Overcome Self Defeating Behaviors // Do you often find yourself running in circles? You make a commitment to stop smoking, binge eating or procrastinating and yet when something goes wrong you find yourself reverting to the same self defeating behaviors. In this video you will learn how to defeat the beast of self destruction and how to build discipline, master self control and have more willpower. If you are saying, “Its time to sort myself out,” then employ these success secrets to help you face your fears, overcome self doubt and achieve anything you want in life.

KEY POINTS

Identify Your Self Sabotaging Behaviours – What habits shouldn’t you be doing that are getting in the way of you becoming your best self? Reach out to those closest to you, and ask, “Where do I sabotage my own success?”

Know What Your Triggers Are – What leads you to engage in self-defeating behavior? Don’t try to change the trigger, but change how you react to it. Change and swap in a new behavior, a behavior, which is better than that self-defeating behavior.

Practice Mindfulness – Develop the ability to quiet your mind, especially in moments when you feel anxious, resentful or frustrated. Also in those moments you’re likely then to engage in a self-defeating behavior.

Take Small Steps And Set Realistic Goals –  Set small goals. Chunk your big goal down into the small  steps. Ensure that it’s nearly impossible for you to not be able to achieve it.

Practice Self-Compassion – Be kind to yourself. Sometimes you will achieve what you set out to achieve, sometimes you won’t. That reality will give you room to breathe. It allows you to feel kind towards yourself and far less likely to engage in self-defeating behaviors.

Seek Help – If you’re really struggling with self-defeating behaviors, seek help from your support group. Seek help from a professional.

Be Persistent – If at first you don’t succeed, try, try and try again. Don’t let your first attempt, and perhaps failure, rule your life.

TRANSCRIPT

People often sabotage themselves with self-defeating behaviors. They keep drinking too much. They don’t stop smoking. They keep working too much. And as a result, they feel trapped and that they will never break free. Today, I’m going to teach you how to identify and overcome these self-defeating behaviors, so that you can become that better version of you and step into the life that you were meant to live.

Hi, my name is Eric Partaker, and I’m a peak performance expert, and I’ve also been recognized as the CEO of the year. I’m also the author of two best-selling books, including The 3 Alarms. So, the first thing that we need to do to overcome self-defeating behaviors is we need to identify them. Well, what are the behaviors? But where most people go wrong is that they only think about identifying the behaviors from their own point of view.

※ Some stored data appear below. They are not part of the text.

import Mathlib
import Summits.KontsevichZagierPeriods.Zeta5Search.Families.DualQSeriesBridge
import Summits.KontsevichZagierPeriods.Zeta5Search.Families.DualExactBridge
import Summits.KontsevichZagierPeriods.Zeta5Search.Families.DualConstantTermSum
import Summits.KontsevichZagierPeriods.Zeta5Search.Families.GaussCongruence
import HarnessLib
import HarnessLib.Audit

/-!
# ζ(5) search — Families: **P2 g6's CONJECTURE D-exact is a theorem** (`LeadingCoeffIsDualConstantTerm` holds)

HONEST FRAMING: systematic search; no irrationality claim unless certified.  Cell `pub-zeta5`, certifier 2
(cert-2 g8, 2026-08-22).  An identity between integers attached to Brown–Zudilin's cellular integrals
(`|Q(a)|` of their (17) = the constant term `dualConstantTerm a` of P2 g6's dual Laurent polynomial) on the whole cone
`bzNum a ≥ 0`, `bzDen a ≥ 0`; it says NOTHING about `ζ(5)` and moves no record of the search.

The half-cone `h₂₇ ≥ 0` was settled in `Families/DualExactUnconditional` (polynomial family `G`).  On the other half
(`h₂₇ < 0`, e.g. `a = (0,1,1,0,2,0,1,0)`) the exponent `e₁ = h₂₇` of `1+v` is negative; both sides of the
twelve-parameter identity extend to `e₁ ∈ ℤ` (`Families/DualQSeries`: `Gz = PhiZ`), Brown–Zudilin's `|Q|` is `Gz` on the
whole numerator cone (`Families/DualQSeriesBridge.abs_QOf_eq_Gz`: on the support of (17) the truncation of `zchoose`
never bites), and here `PhiZ (h₂₇ a) (e(a)) (t(a)) = dualConstantTerm a` (`PhiZ_eq_dualConstantTerm`, from
`PhiZ_eq_coeff` = `DualExactBridge.Phi_eq_coeff` verbatim with `e₁ ∈ ℤ`).  Hence

**`leadingCoeffIsDualConstantTerm_holds : LeadingCoeffIsDualConstantTerm`** and the pointwise form **`dexact_cone`**;
the tree's three results that took the conjecture as a hypothesis are discharged (`abs_QOf_mul_prod_le`,
`abs_QOf_ray_le` — `|Q(n·a)| ≤ Λ_a(g)ⁿ` for every `g > 0`, the `limsup` half of P2's Conjecture D —, `abs_QOf_ray_gauss`).

Mechanism (memo `HOME/cert-2/g8/DEXACT12.md`): `|Q|` and the dual constant term are the constant terms of one Laurent
monomial in two charts of the torus of gap ratios of eight points on a line, related by six cluster flips
(`DualGapFlipStep`, `DualBaseChartsA/B`); the induction on the exponents (`DualExactTwelve`, `DualQSeries`) transports the
monomial case to all exponents.
-/

noncomputable section

open MvPolynomial Finset

namespace Summit.KontsevichZagierPeriods.Zeta5Search.Families.Cellular

namespace DualR

open Literature.NumberTheory.Irrationality
open Literature.NumberTheory.Irrationality.BrownZudilin2022 (QOf)
open DualQ (eOfA tOfA)

/-- **`PhiZ e₁ e t = [g^{B(e,t)}] ∏_S L_S^{n_S}`** (`n = nExpZ e₁ e t`) whenever all ten span exponents and all six gap
exponents are non-negative — `Families/DualExactBridge.Phi_eq_coeff` with `e₁ ∈ ℤ`. -/
theorem PhiZ_eq_coeff (e₁ : ℤ) (e : Fin 7 → ℕ) (t : Fin 5 → ℤ) (hn : ∀ k, 0 ≤ nExpZ e₁ e t k)
    (hB : ∀ w, 0 ≤ Bvec e t w) :
    PhiZ e₁ e t = coeff (Finsupp.equivFunOnFinite.symm fun w => (Bvec e t w).toNat)
      (tenProd fun k => (nExpZ e₁ e t k).toNat) := by
  have en : ∀ k, (((nExpZ e₁ e t k).toNat : ℕ) : ℤ) = nExpZ e₁ e t k := fun k => Int.toNat_of_nonneg (hn k)
  have eb : ∀ w, (((Bvec e t w).toNat : ℕ) : ℤ) = Bvec e t w := fun w => Int.toNat_of_nonneg (hB w)
  have hE : ((E (nExpZ e₁ e t) : S5ˣ) : S5) = (tenProdQ (fun k => (nExpZ e₁ e t k).toNat) : S5) := by
    have hnE : nExpZ e₁ e t = fun k => (((nExpZ e₁ e t k).toNat : ℕ) : ℤ) := by funext k; rw [en k]
    conv_lhs => rw [hnE]
    exact E_val_eq_coe _
  -- the component identity behind the bookkeeping: `θ̂(B) = M(n) + (0, c)` whenever `c ≥ 0`
  have comp : (∀ j, 0 ≤ cExp e t j) → ∀ i : Fin 6,
      thetaHat (Finsupp.equivFunOnFinite.symm fun w => (Bvec e t w).toNat) i =
        monoExp (fun k => (nExpZ e₁ e t k).toNat) i +
          (Finsupp.mapDomain Fin.succ (Finsupp.equivFunOnFinite.symm fun j => (cExp e t j).toNat) : Fin 6 →₀ ℕ) i := by
    intro hc i
    have ec : ∀ j, (((cExp e t j).toNat : ℕ) : ℤ) = cExp e t j := fun j => Int.toNat_of_nonneg (hc j)
    have hsucc : ∀ j : Fin 5, (Finsupp.mapDomain Fin.succ
        (Finsupp.equivFunOnFinite.symm fun j => (cExp e t j).toNat) : Fin 6 →₀ ℕ) (Fin.succ j) = (cExp e t j).toNat :=
      fun j => by rw [Finsupp.mapDomain_apply (Fin.succ_injective _), Finsupp.coe_equivFunOnFinite_symm]
    fin_cases i
    · have h0 : (0 : Fin 6) ∉ Set.range (Fin.succ : Fin 5 → Fin 6) := by simp
      rw [show (⟨0, by norm_num⟩ : Fin 6) = 0 from rfl, Finsupp.mapDomain_notin_range (f := Fin.succ) _ 0 h0]
      simp only [thetaHat, monoExp, Finsupp.coe_equivFunOnFinite_symm, Matrix.cons_val_zero, add_zero]
      zify
      simp only [en, eb]
      simp only [nExpZ, Bvec, Matrix.cons_val_zero, Matrix.cons_val_one, Matrix.cons_val]
      omega
    · rw [show (⟨1, by norm_num⟩ : Fin 6) = Fin.succ 0 from rfl, hsucc]
      simp only [thetaHat, monoExp, Finsupp.coe_equivFunOnFinite_symm, Fin.succ_zero_eq_one, Matrix.cons_val_one,
        Matrix.cons_val_zero]
      zify
      simp only [en, eb, ec]
      simp only [nExpZ, Bvec, cExp, Matrix.cons_val_zero, Matrix.cons_val_one, Matrix.cons_val]
      omega
    · rw [show (⟨2, by norm_num⟩ : Fin 6) = Fin.succ 1 from rfl, hsucc]
      simp only [thetaHat, monoExp, Finsupp.coe_equivFunOnFinite_symm, Fin.succ_one_eq_two, Matrix.cons_val]
      zify
      simp only [en, eb, ec]
      simp only [nExpZ, Bvec, cExp, Matrix.cons_val_one, Matrix.cons_val]
      omega
    · rw [show (⟨3, by norm_num⟩ : Fin 6) = Fin.succ 2 from rfl, hsucc]
      simp only [thetaHat, monoExp, Finsupp.coe_equivFunOnFinite_symm, Matrix.cons_val_succ, Matrix.cons_val]
      zify
      simp only [en, eb, ec]
      simp only [nExpZ, Bvec, cExp, Matrix.cons_val]
      omega
    · rw [show (⟨4, by norm_num⟩ : Fin 6) = Fin.succ 3 from rfl, hsucc]
      simp only [thetaHat, monoExp, Finsupp.coe_equivFunOnFinite_symm, Matrix.cons_val_succ, Matrix.cons_val]
      zify
      simp only [en, eb, ec]
      simp only [nExpZ, Bvec, cExp, Matrix.cons_val]
      omega
    · rw [show (⟨5, by norm_num⟩ : Fin 6) = Fin.succ 4 from rfl, hsucc]
      simp only [thetaHat, monoExp, Finsupp.coe_equivFunOnFinite_symm, Matrix.cons_val_succ, Matrix.cons_val, zero_add]
      zify
      simp only [eb, ec]
      simp only [Bvec, cExp, Matrix.cons_val]
  rw [← coeff_theta, theta_tenProd, coeff_monomial_mul']
  unfold PhiZ coeffZ
  by_cases hc : ∀ j, 0 ≤ cExp e t j
  · have hle : monoExp (fun k => (nExpZ e₁ e t k).toNat) ≤
        thetaHat (Finsupp.equivFunOnFinite.symm fun w => (Bvec e t w).toNat) :=
      Finsupp.le_def.2 fun i => by rw [comp hc i]; exact Nat.le_add_right _ _
    have hidx : thetaHat (Finsupp.equivFunOnFinite.symm fun w => (Bvec e t w).toNat) -
        monoExp (fun k => (nExpZ e₁ e t k).toNat) =
        Finsupp.mapDomain Fin.succ (Finsupp.equivFunOnFinite.symm fun j => (cExp e t j).toNat) := by
      ext i; rw [Finsupp.tsub_apply, comp hc i, add_tsub_cancel_left]
    rw [if_pos hc, if_pos hle, one_mul, hidx, coeff_rename_mapDomain _ (Fin.succ_injective _), hE,
      MvPolynomial.coeff_coe]
  · rw [if_neg hc]
    by_cases hle : monoExp (fun k => (nExpZ e₁ e t k).toNat) ≤
        thetaHat (Finsupp.equivFunOnFinite.symm fun w => (Bvec e t w).toNat)
    · exfalso
      apply hc
      have hle' := Finsupp.le_def.1 hle
      have h1 := hle' 1; have h2 := hle' 2; have h3 := hle' 3; have h4 := hle' 4; have h5 := hle' 5
      simp only [thetaHat, monoExp, Finsupp.coe_equivFunOnFinite_symm, Matrix.cons_val_zero, Matrix.cons_val_one,
        Matrix.cons_val] at h1 h2 h3 h4 h5
      zify at h1 h2 h3 h4 h5
      simp only [en, eb] at h1 h2 h3 h4 h5
      simp only [nExpZ, Bvec, Matrix.cons_val_zero, Matrix.cons_val_one, Matrix.cons_val] at h1 h2 h3 h4 h5
      intro j
      fin_cases j
      · rw [show (⟨0, by norm_num⟩ : Fin 5) = 0 from rfl]; simp only [cExp, Matrix.cons_val_zero]; omega
      · rw [show (⟨1, by norm_num⟩ : Fin 5) = 1 from rfl]; simp only [cExp, Matrix.cons_val_one, Matrix.cons_val_zero]
        omega
      · rw [show (⟨2, by norm_num⟩ : Fin 5) = 2 from rfl]; simp only [cExp, Matrix.cons_val]; omega
      · rw [show (⟨3, by norm_num⟩ : Fin 5) = 3 from rfl]; simp only [cExp, Matrix.cons_val]; omega
      · rw [show (⟨4, by norm_num⟩ : Fin 5) = 4 from rfl]; simp only [cExp, Matrix.cons_val]; omega
    · rw [if_neg hle]

/-- On Brown–Zudilin's family the ten span exponents of `nExpZ (h₂₇ a)` are `(0, A₇, A₆, A₀, A₁, 0, A₃, A₂, 0, 0)` —
for EVERY `a` with `bzNum a ≥ 0` (no sign condition on `h₂₇`). -/
theorem nExpZ_eOfA (a : Fin 8 → ℤ) (hA : ∀ i, 0 ≤ bzNum a i) :
    nExpZ (a 3 + a 6 + 2 * a 7 - a 1 - a 2 - a 5) (eOfA a) (tOfA a) = ![0, a 6, a 0 + a 4 - a 2, a 0, a 1, 0, a 3, a 2, 0, 0] := by
  have a0 := hA 0; have a1 := hA 1; have a2 := hA 2; have a3 := hA 3; have a4 := hA 4; have a5 := hA 5
  have a6 := hA 6; have a7 := hA 7
  simp [bzNum] at a0 a1 a2 a3 a4 a5 a6 a7
  funext k
  fin_cases k <;> simp [nExpZ, eOfA, tOfA] <;> omega

/-- **`PhiZ (h₂₇ a) (e(a)) (t(a)) = dualConstantTerm a`** on the whole cone `bzNum a ≥ 0`, `bzDen a ≥ 0`. -/
theorem PhiZ_eq_dualConstantTerm (a : Fin 8 → ℤ) (hA : ∀ i, 0 ≤ bzNum a i) (hB : ∀ i, 0 ≤ bzDen a i) :
    PhiZ (a 3 + a 6 + 2 * a 7 - a 1 - a 2 - a 5) (eOfA a) (tOfA a) = dualConstantTerm a := by
  have a0 := hA 0; have a1 := hA 1; have a2 := hA 2; have a3 := hA 3; have a6 := hA 6; have a7 := hA 7
  simp [bzNum] at a0 a1 a2 a3 a6 a7
  have hn : ∀ k, 0 ≤ nExpZ (a 3 + a 6 + 2 * a 7 - a 1 - a 2 - a 5) (eOfA a) (tOfA a) k := by
    intro k; rw [nExpZ_eOfA a hA]; fin_cases k <;> simp <;> omega
  have hBv : ∀ w, 0 ≤ Bvec (eOfA a) (tOfA a) w := by
    intro w; rw [Bvec_eOfA a hA]; exact hB _
  have e1 : (Finsupp.equivFunOnFinite.symm fun w => (Bvec (eOfA a) (tOfA a) w).toNat) =
      Finsupp.equivFunOnFinite.symm fun w : Fin 6 => (bzDen a (Fin.castLE (by norm_num) w)).toNat := by
    rw [Bvec_eOfA a hA]
  have e2 : (fun k => (nExpZ (a 3 + a 6 + 2 * a 7 - a 1 - a 2 - a 5) (eOfA a) (tOfA a) k).toNat) =
      ![0, (bzNum a 7).toNat, (bzNum a 6).toNat, (bzNum a 0).toNat, (bzNum a 1).toNat, 0, (bzNum a 3).toNat,
        (bzNum a 2).toNat, 0, 0] := by
    funext k; rw [nExpZ_eOfA a hA]; fin_cases k <;> simp [bzNum]
  rw [PhiZ_eq_coeff _ _ _ hn hBv, e1, e2]
  unfold dualConstantTerm
  rw [dualSpanProd_eq_tenProd]

/-- **D-exact on the whole cone**: for every `a ∈ ℤ⁸` with `bzNum a ≥ 0` and `bzDen a ≥ 0`,
`|Q(a)| = dualConstantTerm a`. -/
theorem dexact_cone (a : Fin 8 → ℤ) (hA : ∀ i, 0 ≤ bzNum a i) (hB : ∀ i, 0 ≤ bzDen a i) :
    |QOf a| = dualConstantTerm a := by
  rw [DualQ.abs_QOf_eq_Gz a hA, Gz_eq_PhiZ, PhiZ_eq_dualConstantTerm a hA hB]

/-- **P2 g6's CONJECTURE D-exact (`Families/DualConstantTerm.LeadingCoeffIsDualConstantTerm`) holds.** -/
theorem leadingCoeffIsDualConstantTerm_holds : LeadingCoeffIsDualConstantTerm :=
  fun a hA hB => dexact_cone a hA hB

/-! ## The tree's consequences of D-exact, now unconditional -/

/-- `|Q(a)|·g^B ≤ Λ-numerator(g)` for every `a` in the cone and every `g ≥ 0`
(`DualConstantTermSum.abs_QOf_mul_prod_le_of_conjDexact`, discharged). -/
theorem abs_QOf_mul_prod_le (a : Fin 8 → ℤ) (hA : ∀ i, 0 ≤ bzNum a i) (hB : ∀ i, 0 ≤ bzDen a i) (g : Fin 6 → ℝ)
    (hg : ∀ w, 0 ≤ g w) : (|QOf a| : ℝ) * ∏ w, g w ^ gapExp a w ≤ dualNumEval a g :=
  abs_QOf_mul_prod_le_of_conjDexact leadingCoeffIsDualConstantTerm_holds a hA hB g hg

/-- **`|Q(n·a)| ≤ Λ_a(g)ⁿ`** for every `a` in the cone, every `g > 0` and every `n` — the `limsup` half of P2's
Conjecture D (`DualConstantTermSum.abs_QOf_ray_le_of_conjDexact`, discharged). -/
theorem abs_QOf_ray_le (a : Fin 8 → ℤ) (hA : ∀ i, 0 ≤ bzNum a i) (hB : ∀ i, 0 ≤ bzDen a i) (g : Fin 6 → ℝ)
    (hg : ∀ w, 0 < g w) (n : ℕ) :
    (|QOf (fun i => (n : ℤ) * a i)| : ℝ) ≤ (dualNumEval a g / ∏ w, g w ^ gapExp a w) ^ n :=
  abs_QOf_ray_le_of_conjDexact leadingCoeffIsDualConstantTerm_holds a hA hB g hg n

/-- **Gauss congruences along every ray of the cone**: `p^r ∣ |Q(m p^r a)| − |Q(m p^{r−1} a)|`
(`GaussCongruence.abs_QOf_ray_gauss_of_conjDexact`, discharged). -/
theorem abs_QOf_ray_gauss (a : Fin 8 → ℤ) (hA : ∀ i, 0 ≤ bzNum a i) (hB : ∀ i, 0 ≤ bzDen a i) {p : ℕ}
    (hp : p.Prime) (m r : ℕ) :
    ((p : ℤ) ^ r) ∣ |QOf fun i => ((m * p ^ r : ℕ) : ℤ) * a i| - |QOf fun i => ((m * p ^ (r - 1) : ℕ) : ℤ) * a i| :=
  abs_QOf_ray_gauss_of_conjDexact leadingCoeffIsDualConstantTerm_holds a hA hB hp m r

end DualR

end Summit.KontsevichZagierPeriods.Zeta5Search.Families.Cellular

Certainly, that is where you should start. And we all tend to know. What are the things that we shouldn’t be doing that are getting in the way of us becoming our best self? So the first thing that you do is simply, from your point of view, register, what are all the things that I do? What are the self-defeating behaviors that are holding me back from reaching my fullest potential? But then, we need to reach out to those closest to us, at our work, in our personal life, and ask them, “From your point of view, what’s the number one thing that I’m doing that if I did less of, or didn’t do at all, that would help me realize my full potential? Where am I getting in my own way? Where do I sabotage my own success?” You will be so enlightened by the responses and the answers that you get back in return. And all of which can be used to fuel your plan to overcome these self-defeating behaviors and realize your full potential.

Number two, we need to know what our triggers are. What are the things that happen, which when they happen, lead to us engaging in that self-defeating behavior? So for example, if it’s smoking that you’re trying to stop, well, what are the situations that typically prompt you to want to have a cigarette? Is it that you’re suddenly feeling bored? Or is that you’re suddenly feeling stressed? But rather than just not do whatever that self-defeating behavior is, the secret is to swap in a new, positive behavior, in place of that behavior. Because we can’t tell ourselves, for example, “Well, I’m just no longer going to feel stressed out,” or, “I’m no longer going to allow myself to be bored.” Those things can still happen. Don’t try to change the trigger so much. Change how you react to that trigger. Change and swap in a new behavior, a behavior, which is better than that self-defeating behavior.

So rather than grabbing that donut, for example, grab an apple instead. Or rather than smoking that cigarette, go for a walk instead. Or rather than having that beer or a glass of wine, one too many, have a glass of water instead, or have a non-alcoholic drink instead. Next step, we can quiet the mind by practicing mindfulness, by practicing meditation, by developing the ability to quiet our mind, especially in those moments when we’re feeling anxious or we’re feeling resentful or frustrated, especially in those moments when we’re most likely then to engage in a self-defeating behavior. If we’ve practiced mindfulness, if we’ve developed a habit of creating mental clarity, then we’ll be stronger in those moments. It’s been scientifically proven, for example, that if you practice meditation, your ability to stay resilient, stay strong, especially in the moments that test and pressure you, will increase.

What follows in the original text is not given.